The aws_appsync_graphql_api resource for AWS AppSync has a schema attribute for the GraphQL schema, that can be either multi-line heredoc or loaded via a file function. I’m currently using a file function, but as I’m using Terraform Cloud, that means my GraphQL schema file needs to be committed in my Terraform repository, as opposed to in a code repository where it belongs - it’s application code, not configuration.

Is there a way to specify that the schema should be loaded from S3? That’s what I do with my Lambda functions, as aws_lambda_function allows you to specify which aws_s3_bucket_object you want to load your function from, as an alternative to using a straight file reference - however to do that, aws_lambda_function has explicit s3_bucket, s3_key and s3_object_version attributes which are not available in aws_appsync_graphql_api.

Hi @bengiddins,

I’m not familiar with AWS AppSync, but from looking at the aws_appsync_graphql_api docs it looks like the schema is in a text-based format, which means we can read it into a Terraform string using a data source and then assign it to the aws_appsync_graphql_api resource:

data "aws_s3_bucket_object" "schema" {
  bucket = "example"
  key    = "example"

resource "aws_appsync_graphql_api" "example" {
  authentication_type = "AWS_IAM"
  name                = "example"

  schema = data.aws_s3_bucket_object.schema.body

The aws_s3_bucket_object data source requires that you give the S3 object a content-type starting with text/ in order for body to be populated, because Terraform strings cannot represent arbitrary binary data (they are sequences of Unicode characters, not sequences of bytes).

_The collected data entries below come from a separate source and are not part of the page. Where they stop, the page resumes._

import Literature.AnabelianGeometry.SemiGraphs.ArithIntersectionOfAction
import Literature.AnabelianGeometry.SemiGraphs.ArithLevelDataThm54
import Literature.AnabelianGeometry.SemiGraphs.ArithVerticialCompactAmple
import HarnessLib

/-!
# [SemiAnbd] Thm 5.4 (i) ∧ (ii) for the PRODUCED decomposition data of p. 65 (umbrella, proof-only)

Mochizuki, *Semi-graphs of Anabelioids*, Publ. RIMS **42** (2006) 221–322, §5, Theorem 5.4 (i)(ii)
p. 66, for the decomposition data `Π^temp_{𝔊,v}`, `Π^temp_{𝔊,b}` of p. 65 ("which may be thought of as
the commensurator[s] … of `Π^temp_{𝔾,v}`, `Π^temp_{𝔾,b}`"). [cite: MochizukiSemiAnbd2006, Thm 5.4 (i)(ii), p. 66]

PROOF-ONLY umbrella (abc-iut cell, L3 sub-DAG #4 `plan/L3/SUBDAG-SemiAnbd-Thm54.md`; GO of the T54-0
producer abc-iut-w4-d053 2026-08-26T01:05:27Z; seat abc-iut-w4-d040): the rows of the sub-DAG COMPOSE
in the kernel for the PRODUCED data `decompositionDataOfChart R ι` (abc-iut-w4-d053,
`ArithDecompositionData.lean`):
* (i) and (ii) packaged over the arithmetic level data — `ArithLevelData.arithMaximalCompactStatementI_of`
  / `…II_of` (abc-iut-w4-d053 `ArithLevelDataThm54.lean`, fed by abc-iut-w4-d059's level-data proof
  of (i) and hEV, abc-iut-w4-d029's clause 1 and (∗_j), abc-iut-w4-d085's reduction of (ii));
* `habuts` = `abut_isSome_of_isGraph` (graphs of anabelioids: every branch abuts);
* Rmk 5.3.1 first sentence `hR` at LEVEL A — abc-iut-w4-d029's
  `verticialEdgeLikeCompactAmple_decompositionDataOfChart` (its inputs `hconjV`, `hU` read off the
  chart-action package, `hιaug` from exactness);
* `hVE` at LEVEL A — `not_isEdgeLike_of_isVerticial_ofChart_of_action` (`ArithIntersectionOfAction.lean`).

RESIDUAL BINDERS (honest list): the producer debt of row T54-B — the hypothesis packages
`L : ArithLevelData …` (trees/actions/dictionary) and `A : ArithChartAction …` (Def 5.1 (i) on the
chart), the pair-conjugation property `hconjPair` and the LEVEL-B compactness `hVc`, `hBc` of the
decomposition groups —, the named §3 fact `CompactInVerticial` (Thm 3.7 (iii)), and the print
hypotheses: `Thm37Hypotheses`/`IsGraph` on `𝒢`, total arithmetic estrangement `hest` (Def 5.3 (ii)),
`hbot` "`Π_A` is not discrete" (dischargeable by abc-iut-w4-d098's `not_isArithAmple_bot_of_compactSpace`),
Prop 5.2 (iv) exactness `hexact` and surjectivity `hsurj`.  CONDITIONAL on these; typed ≠ proved beyond
them; nothing here takes a side on [IUTchIII] Cor. 3.12.

Universe note: `ArithLevelDataThm54.lean` states the package over `Gtp` and the semi-graph in ONE
universe, so here `Gtp : Type u` with `𝒢 : ProfiniteSemiGraph.{u}`.
-/

namespace Literature.AnabelianGeometry.SemiGraphs

namespace ProfiniteSemiGraph

open CategoryTheory Topology
open scoped Pointwise

universe u u''

variable {𝒢 : ProfiniteSemiGraph.{u}} {c : TemperedPiChart 𝒢}
  {Gtp : Type u} [Group Gtp] [TopologicalSpace Gtp] [IsTopologicalGroup Gtp]
  {PA : Type u''} [Group PA] [TopologicalSpace PA] [IsTopologicalGroup PA]

/-- **[SemiAnbd] Thm 5.4 (i) ∧ (ii) for the PRODUCED decomposition data** `decompositionDataOfChart R ι`
of p. 65 ("Every arithmetically ample compact subgroup of `π₁^temp(𝔊)` is contained in at least one
verticial subgroup … precisely two …, whose intersection forms an edge-like subgroup"; "The
arithmetically maximal compact subgroups … are precisely the verticial subgroups; the arithmetically
ample intersections of two distinct [ones] are precisely the edge-like subgroups"), assembled from the
rows of the sub-DAG: (i)/(ii) over the level data (`ArithLevelData.arithMaximalCompactStatementI_of`,
`…II_of`), `hR` at LEVEL A (`verticialEdgeLikeCompactAmple_decompositionDataOfChart`) and `hVE` at
LEVEL A (`not_isEdgeLike_of_isVerticial_ofChart_of_action`).  CONDITIONAL on the packages `L`, `A`,
on `hconjPair`, `hVc`, `hBc`, on `CompactInVerticial`, and on the print hypotheses.
[cite: MochizukiSemiAnbd2006, Thm 5.4 (i)(ii), p. 66] -/
theorem arithMaximalCompactStatementI_and_II_ofChart [T2Space Gtp] (hCV : CompactInVerticial.{u})
    (h𝒢 : 𝒢.Thm37Hypotheses) (hG : 𝒢.graph.IsGraph) (R : ChartRepresentatives c) (ι : c.G →* Gtp)
    (hι : Function.Injective ι) (aug : Gtp →* PA) (hexact : ι.range = aug.ker)
    (hsurj : Function.Surjective aug) {baseAct : PA →* Aut 𝒢.graph}
    (L : ArithLevelData 𝒢.graph (decompositionDataOfChart R ι) aug baseAct)
    {actV : PA → 𝒢.graph.Vertex → 𝒢.graph.Vertex} {actE : PA → 𝒢.graph.Edge → 𝒢.graph.Edge}
    {actB : PA → 𝒢.graph.Branch → 𝒢.graph.Branch} (A : ArithChartAction c ι aug actV actE actB)
    (hest : IsTotallyArithEstranged (decompositionDataOfChart R ι) aug) (hbot : ¬ IsArithAmple aug ⊥)
    (hconjPair : ∀ (b : 𝒢.graph.Branch) (v : 𝒢.graph.Vertex), 𝒢.graph.abuts b = some v →
      ∃ U : Subgroup PA, IsOpen (U : Set PA) ∧ ∀ a ∈ U, ∃ g : Gtp, aug g = a ∧ ∃ h : c.G,
        conjSubgroup g ((R.Hv v).map ι) = conjSubgroup (ι h) ((R.Hv v).map ι) ∧
          conjSubgroup g ((R.Hb b).map ι) = conjSubgroup (ι h) ((R.Hb b).map ι))
    (hVc : ∀ v, IsCompact (arithVertGp R ι v : Set Gtp))
    (hBc : ∀ b, IsCompact (arithBrGp R ι b : Set Gtp)) :
    ArithMaximalCompactStatementI (decompositionDataOfChart R ι) aug ∧
      ArithMaximalCompactStatementII (decompositionDataOfChart R ι) aug := by
  have habuts := abut_isSome_of_isGraph R ι hG
  have hιaug : ∀ h : c.G, aug (ι h) = 1 := fun h => by
    rw [← MonoidHom.mem_ker, ← hexact]; exact ⟨h, rfl⟩
  obtain ⟨U, hUo, hU⟩ := A.exists_open_trivial
  -- Rmk 5.3.1, first sentence, at LEVEL A (row T54-1)
  have hR : VerticialEdgeLikeCompactAmpleStatement (decompositionDataOfChart R ι) aug :=
    verticialEdgeLikeCompactAmple_decompositionDataOfChart R ι aug actV hιaug hsurj A.conj_verticial
      ⟨U, hUo, fun a ha => (hU a ha).1⟩ (fun b => Option.isSome_iff_exists.mp (hG.abuts_isSome b))
      hconjPair hVc hBc
  exact ⟨L.arithMaximalCompactStatementI_of habuts hest hbot,
    L.arithMaximalCompactStatementII_of habuts hest hbot hR
      fun _ hK => not_isEdgeLike_of_isVerticial_ofChart_of_action hCV h𝒢 hG R ι hι aug hexact A hK⟩

/-- **Thm 5.4 (ii) alone for the produced data**, same inputs (the conjunct most consumers want:
"arithmetically maximal compact = verticial; ample intersections of two distinct ones = edge-like").
[cite: MochizukiSemiAnbd2006, Thm 5.4 (ii), p. 66] -/
theorem arithMaximalCompactStatementII_ofChart_of_levelData [T2Space Gtp] (hCV : CompactInVerticial.{u})
    (h𝒢 : 𝒢.Thm37Hypotheses) (hG : 𝒢.graph.IsGraph) (R : ChartRepresentatives c) (ι : c.G →* Gtp)
    (hι : Function.Injective ι) (aug : Gtp →* PA) (hexact : ι.range = aug.ker)
    (hsurj : Function.Surjective aug) {baseAct : PA →* Aut 𝒢.graph}
    (L : ArithLevelData 𝒢.graph (decompositionDataOfChart R ι) aug baseAct)
    {actV : PA → 𝒢.graph.Vertex → 𝒢.graph.Vertex} {actE : PA → 𝒢.graph.Edge → 𝒢.graph.Edge}
    {actB : PA → 𝒢.graph.Branch → 𝒢.graph.Branch} (A : ArithChartAction c ι aug actV actE actB)
    (hest : IsTotallyArithEstranged (decompositionDataOfChart R ι) aug) (hbot : ¬ IsArithAmple aug ⊥)
    (hconjPair : ∀ (b : 𝒢.graph.Branch) (v : 𝒢.graph.Vertex), 𝒢.graph.abuts b = some v →
      ∃ U : Subgroup PA, IsOpen (U : Set PA) ∧ ∀ a ∈ U, ∃ g : Gtp, aug g = a ∧ ∃ h : c.G,
        conjSubgroup g ((R.Hv v).map ι) = conjSubgroup (ι h) ((R.Hv v).map ι) ∧
          conjSubgroup g ((R.Hb b).map ι) = conjSubgroup (ι h) ((R.Hb b).map ι))
    (hVc : ∀ v, IsCompact (arithVertGp R ι v : Set Gtp))
    (hBc : ∀ b, IsCompact (arithBrGp R ι b : Set Gtp)) :
    ArithMaximalCompactStatementII (decompositionDataOfChart R ι) aug :=
  (arithMaximalCompactStatementI_and_II_ofChart hCV h𝒢 hG R ι hι aug hexact hsurj L A hest hbot
    hconjPair hVc hBc).2

end ProfiniteSemiGraph

end Literature.AnabelianGeometry.SemiGraphs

The aws_lambda_function resource has built-in support for reading from S3 mainly because the underlying AWS Lambda API also has that built-in support: when you use those options, it is the remote AWS Lambda service requesting the data from S3, not Terraform itself.

The underlying AppSync API doesn’t seem to have an equivalent capability, but using Terraform data sources we can approximate capabilities like that by having Terraform itself retrieve needed data and use it to configure some other object. This means that the IAM user/role used by the Terraform AWS provider will need to have access to the S3 object in question, whereas in the Lambda case you’d instead grant the Lambda function’s IAM role access to the S3 object.

1 Like

Thanks - great explanation and a likely solution for what I’m trying to achieve.

Yep, worked perfectly.

My build script calls a local Terraform configuration that uploads my Lambda builds to S3, I added the schema in a similar fashion so it gets uploaded to S3 if there’s a change detected:

resource "aws_s3_bucket_object" "client_schema" {
  bucket       = data.aws_s3_bucket.deployment.bucket
  key          = "appsync/client/schema.graphql"
  source       = "../client-resolver/graphql/schema.graphql"
  content_type = "application/json"
  etag         = filemd5("../client-resolver/graphql/schema.graphql")

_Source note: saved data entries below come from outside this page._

import Summits.BirchSwinnertonDyer.BirchSwinnertonDyer.Theorems.ClassRecordThreeEulerHalvesAtThreeCartanCarayolCut
import Literature.NumberTheory.EllipticCurves.TorsionLevelLoweringGoodReductionProofs
import Literature.NumberTheory.EllipticCurves.NewformGaloisRepResidualOfThm61Proofs
import Literature.NumberTheory.EllipticCurves.ModularJacobianNormImageSerreWeightProofs
import Literature.NumberTheory.GaloisRepresentations.DiscreteRepFrobeniusSeparation
import Literature.NumberTheory.Automorphic.BCDTTheoremB
import Literature.NumberTheory.Automorphic.BCDTModularitySerreProofs
import Literature.NumberTheory.Automorphic.BCDTModularityModPProofs
import Literature.NumberTheory.EllipticCurves.DivisionTowerH1OrderTwoFrames
import Literature.NumberTheory.EllipticCurves.HasseWeilGoodReductionProofs
import Literature.NumberTheory.EllipticCurves.HasseWeilGoodReduction
import Literature.NumberTheory.EllipticCurves.GoodReductionUnramifiedProofs
import Literature.NumberTheory.GaloisRepresentations.DecomposedGenericOfQuadratic
import HarnessLib

/-!
# Crux NUM `CartanOnePlaceDegreeLawAtThree` (stmt-BirchSwinnertonDyer-24801) ∕ `EulerHalvesAtThree` (19109) — THE GALOIS LEAF IN MODULARITY AND IN
# AUTOMORPHIC CURRENCY, Theorems level.  Ideator `bsd-idea-10` g19 (lens = transfer).  Statements BYTE-IDENTICAL to
# `Cruxes/EulerHalvesAtThree/Lines/cartan_carayol.lean` r3 §1, §3–§5 (minus the stub §6).

(OBS) `CartanCover.Charext.NoModThreePeriodCharacterExtension` (p738423) — the ONE Galois statement modulo which `Lines/lattice` v7 closes NUM —
and its Carayol cut (CAR) `CartanCarayol.CarayolUnramifiedAtThree` (p739037) follow from either of two `Prop`s DEFINED here (nothing asserted):
* (MOD) `ModularOfLevelPrimeToCartanPlaceAtThree`: under CAR's hypotheses (a mod-`3Λ` quasi-homomorphic extension `χ` of the scaled period
  character `c·per_F` from `Γ̄(q) = principalLevel X q` to `ι(O₀'¹) = coverUnits X q`, non-zero mod `3Λ` on `Γ̄(q)`), some framed model `ρ̄` of
  `V[3]` base-changed along some `j : 𝔽₃ → k` satisfies `IsGaloisRepOfNewform1Int f ι_f {ℓ ∣ 3 M_f} (ρ̄ ⊗ k)` for a cusp form `f ∈ S_w(Γ₁(M_f))`
  with `q ∤ M_f` — «`ρ̄_{V,3}` is modular of level prime to `q`» (shape of `ModPGaloisRep.IsModular` + the level constraint);
* (CONG) `CongruentNewformOfLevelPrimeToCartanPlaceAtThree`: same hypotheses, conclusion «there are a weight-2 NEWFORM `f ∈ S₂(Γ₁(M_f))`,
  `q ∤ M_f`, and a prime `λ ∣ 3` of its coefficient ring (`ι_f : 𝓞_f → k ⊇ j(𝔽₃)`) with `ι_f(X² − a_v(f) X + ε_f(v) v) = X² − j(a_v(V)) X + j(#k_v)`
  for all but finitely many places `v`» — PURELY AUTOMORPHIC (+ point counts of `V`), no Galois representation mentioned: the literal output of
  [res-injectivity `Hom(SL₂(𝔽_q), 𝔽₃) = 0` (tree `…InertHecke.modThree_trivial_of_trivial_on_principalLevel`) ⇒ the extension is unique, hence a
  `T_ℓ`-eigenclass with eigenvalues `a_ℓ(V) mod 3`] + [Deligne–Serre, Lemme 6.11] + [Jacquet–Langlands from `X_{O₀'}` (discriminant `D`, level prime
  to `q`) to `GL₂`] + [Atkin–Lehner–Li, tree `exists_isNewform1_of_eigenpacket`].
PROVED here, sorry-free, from TREE theorems only:
* `modular_of_congruentNewform : DeligneSerre1974.thm61_exists_adicGaloisRep → CONG → MOD` — Deligne's theorem enters as the tree's NAMED FACT
  (hypothesis); then `exists_isGaloisRepOfNewform1Int_semisimple_of_thm61` (ρ̄_{f,λ}), `Surj V 3` ⇒ `ρ̄_{V,3} ⊗ k` irreducible ⇒ semisimple
  (`BCDT.isAbsIrreducibleOverSqrt_neg_three_of_surjective`, `FramedRep.IsAbsolutelyIrreducible.isIrreducible_baseChange`,
  `LawsonWuthrich2016.exists_rep_eq_of_hasSurjectiveModNGaloisRep`), the Frobenius polynomials of `V[3]`
  (`IsTorsionGaloisRep.charpoly_eq_of_isArithFrobAt`, `trace_∕det_galoisRepTate_frobenius_of_hasGoodReductionAt_holds`), Čebotarev + Brauer–Nesbitt
  (`FramedGaloisRep.nonempty_equiv_of_hasFrobCharpolyAt_eventually_of_discrete'`, unconditional) and transport (`IsGaloisRepOfNewform1Int.of_equiv`);
* `carayol_of_modular : MOD → CAR` (`FramedGaloisRep.isUnramifiedAt_baseChange_iff`; `inertia_adicCompletionPrime_eq_map_absInertia` = «`GreenbergSelmer.inertia v`
  is the inertia group of `𝔓₀ = adicCompletionPrime ℚ v`»; the frame is injective);
* `noModThreePeriodCharacterExtension_of_modular : MOD → OBS` (directly: the Cartan place is ADDITIVE, `CartanCarayol.hasAdditiveReductionAt_of_mem_cartanPlaces`
  (RAM, p736694), and `WeierstrassCurve.IsTorsionGaloisRep.not_isUnramifiedAt_baseChange_of_hasAdditiveReductionAt` (Silverman VII.6.1) — the argument of the
  tree's `WeierstrassCurve.dvd_of_isGaloisRepOfNewform1Int_of_hasAdditiveReductionAt`); `…_of_modular'` through CAR and `noModThreePeriodCharacterExtension_of_carayol`;
* `…_of_congruentNewform`, `saturationAtThree_of_modular ∕ _of_congruentNewform : (M) → (M0) → MOD ∕ (Deligne → CONG) → CartanCover.SaturationAtThree`
  (via the LEAD's `Charext.saturationAtThree_of_leaves`, p738423);
* bookkeeping at the place over `q` (`three_not_mem_of_natCast_mem`, `primesEquiv_not_mem_dvd_mul_three`); the critic's N2
  (`¬ q³ ∣ N` follows from `CartanLevelCurveData.coprime`, so dropping it is truth-safe) is kernel-checked as `not_cube_dvd_of_mem_cartanPlaces` in the work-file r3.
LOGICAL STATUS: OBS ⟸ CAR ⟸ MOD ⟸ (Deligne ∧ CONG), each arrow a theorem of this file ∕ p739037; modulo RAM, CAR ⟺ OBS with five hypotheses deleted
(critic V198 N1: a reshaping + strengthening, not a factorisation), MOD and CONG strengthen further by naming the reason.  USE: by-name sockets for
the Hecke side — whoever proves «eigenclass on `coverUnits X q` ⇒ CONG» (Deligne–Serre lifting + Jacquet–Langlands typing; `Lines/charext` of
cruxidea-24801-1) closes OBS by `exact CartanCarayol.noModThreePeriodCharacterExtension_of_congruentNewform h61 ‹CONG›`.
HONEST: two `Prop` definitions (asserted nowhere) and sorry-free implications; nothing is proved about any curve's `L`-value; OBS ∕ CAR ∕ MOD ∕ CONG ∕
24801 ∕ 23422 ∕ 19109 open; no summit statement is proved; BSD is proved for no curve.
[cite: Carayol1989, Thm. (A)] [cite: Carayol1986, Thm. (A)] [cite: DeligneSerre1974, Thm. 6.1, Lemme 3.2, Lemme 6.11 and §6] [cite: DiamondTaylor1994, Thm. 1 and §1]
[cite: Serre1987, §1.2, (1.2.1)–(1.2.2)] [cite: SilvermanAEC2009, Thm. VII.6.1, C.21 Remark 21.3] [cite: Edixhoven1997, §4.4] [cite: BCDTJAMS2001, Introduction]
[cite: DarmonDiamondTaylor1995, §2.1 and p. 87] [cite: DiamondShurman2005, Thm. 5.8.2–5.8.3, Thm. 9.6.5]
-/

set_option linter.dupNamespace false
set_option autoImplicit false

noncomputable section

open scoped Classical MatrixGroups ModularForm NumberField

namespace Summit.BirchSwinnertonDyer.BirchSwinnertonDyer.Theorems.CartanCarayol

The configuration in Terraform Cloud picks it up:

data "aws_s3_bucket_object" "graphql_schema" {
  bucket = var.s3_bucket_deployment_bucket
  key    = "appsync/client/schema.graphql"

resource "aws_appsync_graphql_api" "client" {
  authentication_type = "AMAZON_COGNITO_USER_POOLS"
  name                = "client"
  #schema              = file("${path.module}/schema.graphql")
  schema = data.aws_s3_bucket_object.graphql_schema.body

This eliminates the schema from the configuration repository!